La femme de Londres la plus à la mode à cette époque était la duchesse de Devonshire. J'avais souvent entendu parler de sa beauté et de son caractère influent en politique, et lorsque j'allai lui faire visite, elle me reçut de la manière la plus aimable. Elle pouvait alors avoir quarante-cinq ans. Ses traits étaient fort réguliers; mais je ne fus pas frappée de sa beauté. Elle avait le teint trop animé, et son malheur voulait qu'elle eût un oeil dont elle ne voyait plus. Comme à cette époque on portait les cheveux sur le front, elle cachait cet oeil sous une masse de boucles, ce qui ne parvenait point à dissimuler une défectuosité aussi grave. La duchesse de Devonshire était assez grande, d'un embonpoint qui, à l'âge qu'elle avait, réussit fort bien, et ses manières faciles étaient extrêmement gracieuses.

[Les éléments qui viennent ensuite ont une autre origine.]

import Summits.NavierStokesRegularity.FluidComputer.PalasekTowerHeredityWitnessUnconditionalRungs
import Literature.Analysis.FluidPDE.ClassicalSolutionGlueIcc
import Literature.Analysis.FluidPDE.ClayForceTimeShift

/-!
# REGISTER v2.3′: the heredity witness — the WINDOW form (one window run extends the stage)

Cell `ns-blowup`, seat `ns-blowup-ecbridge-6` (g3; D-0074 GROUP C «BRIDGE SUPPORT»; bears_on LADDER-NS N1,
route `PalasekTowerBreakdown`, child crux item stmt-NavierStokesRegularity-19249 `HeredityAtOne`, its
parent 19178 `EpisodeInduction` = `EpisodeInductionG`, the sibling 19250 `HeredityFromTwo` and the base
19179; supports only, nothing claimed). Companion of `PalasekTowerHeredityWitness.lean` (p417894:
`Schedule.LevelWitness`, `HeredityWitness k` — the DATUM form: the design's flow from `t = 0` to
`τ (k+1)`), `PalasekTowerHeredityWitnessUnconditional.lean` (p421753: the W14-free uniqueness
`velocity_eq_of_bounded_classical`, `Stage.exists_extends_of_velocity_continuation`) and
`PalasekTowerHeredityWitnessUnconditionalRungs.lean` (p423427). LABEL: E–C typing (KERNEL plumbing,
every statement proved; no definition, no named fact). WHAT THIS IS NOT: not Navier–Stokes evidence —
no stage, flow, tower or blow-up is constructed or asserted; the items stay OPEN and appear only as
conclusions of implications / sides of equivalences whose hypotheses nobody has discharged.

## What is proved, and why this shape

§6 of HOME/ecbridge6/HEREDITY-WITNESS.md typed the witness in DATUM form (the design's flow
re-certified from `t = 0`) because a window run started AT `τ k` would have to be concatenated with
the stage at the CLOSED junction `τ k` (all-orders jet matching — not in the tree). The repair is an
OPEN OVERLAP: restart the window run at any time `τ k - ε` inside the stage's own slab. Then

* `velocity_eq_of_bounded_classical_Icc` (§1) — the W14-free uniqueness of p421753 RESTARTED at any
  time `a ≥ 0`: on a slab `[a, b]` two classical finite-energy solutions with the same Clay-class
  force and the same value at `a`, one of them bounded, coincide (time shift by `a`; the shifted force
  is Clay-class by ecbridge-1 g5's `IsSmoothOnHalfSpace.timeShift` / `HasRapidSpaceTimeDecay.timeShift`,
  p429973);
* `Stage.exists_extends_of_window_continuation` (§2) — ANY rates, ANY viscosity, routeG margins, ANY
  level `k`: a classical solution `(v, q)` of the design's system on the window slab
  `[τ k - ε, τ (k+1)]` (`0 < ε ≤ τ k`) agreeing with the stage IN VELOCITY on the overlap
  `[τ k - ε, τ k]` (any pressure gauge), with finite energy on its slab, below `c₂ Y_{k+1}` on
  `[τ k, τ (k+1)]` and meeting the three level-`k+1` floors at `τ (k+1)`, EXTENDS the stage:
  `∃ s', s.Extends s'`. Proof: the two pressures differ by a function of time on the open overlap
  (`IsClassicalNSSolutionOn.pressure_sub_apply_zero_eq_of_eventuallyEq`); re-gauge `q` by the Seeley
  extension of `t ↦ s.p t 0` (`exists_contDiffOn_Ici_extension`, p417894); glue along the open
  overlap (`IsClassicalNSSolutionOn.glue_Icc`, tree); hand the glued solution to p421753's
  `Stage.exists_extends_of_velocity_continuation`. NO uniqueness, NO named fact;
* `Stage.exists_extends_of_window_solution` (§3) — the same with the overlap agreement REPLACED by
  the restart datum `v (τ k - ε) = s.u (τ k - ε)` (`ν > 0`): the stage is the bounded competitor on
  the overlap by its own ceiling `c₂ Y_k`, so §1 supplies the agreement;
* §4, unit viscosity / wide rates, by value: `heredityAt_iff_window_solutions` — `HeredityAt k` iff
  every registered level-`k` stage of every pinned rigid quiet design admits, for SOME `0 < ε ≤ τ k`,
  a window solution from its own state at `τ k - ε` with the ceiling and the floors;
  `heredityAtOne_iff_window_solutions` (item 19249), `heredityWitness_iff_window_solutions`.

So the certificate of one tower level is ONE WINDOW RUN of length `ε + (τ (k+1) - τ k)` restarted from
the stage's own state — the shape of the MODEL stage-2 runs («level 1 → 2 grown from the level-1
state»), now the exact ℝ³ statement; nothing on `[0, τ k - ε]` is re-certified. MODEL tower words
remain ANALOGUES, never instances (HOME/cap/K1R-CAP-PRICE.md).

References: S. Palasek, arXiv:2605.13827 §4 [cite: Palasek2026ElementaryModel, §4]; H. Sohr, *The
Navier–Stokes Equations*, Birkhäuser 2001, Ch. V Thm. 1.5.1 [cite: Sohr2001, Ch. V Thm. 1.5.1];
R. T. Seeley, Proc. AMS 15 (1964) 625–626 [cite: Seeley1964, Theorem].
-/

noncomputable section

Je suis retournée chez elle à un grand rout pour un concert public. Il faut savoir que les grandes dames anglaises prêtent parfois leurs salons pour des réunions de ce genre, se réservant une ou deux pièces, afin de pouvoir inviter les personnes de leur connaissance. Je fus de ce nombre, et dans un moment où je me trouvais assise à côté de la duchesse, elle me fit remarquer un homme placé fort loin de nous, mais en face, et me dit: «N'est-ce pas, qu'il a l'air remarquablement spirituel et distingué?» Il est vrai que des traits prononcés et un grand front dégarni de cheveux lui donnaient beaucoup de physionomie. C'était sir Francis Burdett dont elle protégeait l'élection et qui fut en effet nommé député. Je n'ai pas oublié la frayeur que me causa son triomphe, lorsque, me trouvant dans la rue, je vis passer en fiacre une grande quantité d'hommes du peuple, les uns dans la voiture, les autres sur l'impériale, et tous criant à tue-tête: Sir Francis Burdett! sir Francis Burdett! La plupart de ces gens étaient ivres-morts; ils jetaient des pierres dans les vitres. Une jeune femme, qui était grosse, en fut tellement effrayée qu'elle accoucha de peur, et l'on m'a même dit qu'elle en était morte. Quant à moi, ignorant le motif d'un pareil vacarme, j'étais saisie de terreur, croyant qu'une révolution commençait en Angleterre. Je rentrai vite chez moi toute tremblante, et je fus très heureuse que le prince Bariatinski, qui habitait Londres depuis long-temps, se doutant de ma frayeur, vînt pour me rassurer. Il me dit que les choses se passaient ainsi quand il s'agissait d'une élection importante, et que ce train serait fini le lendemain. Le lendemain en effet le calme était rétabli.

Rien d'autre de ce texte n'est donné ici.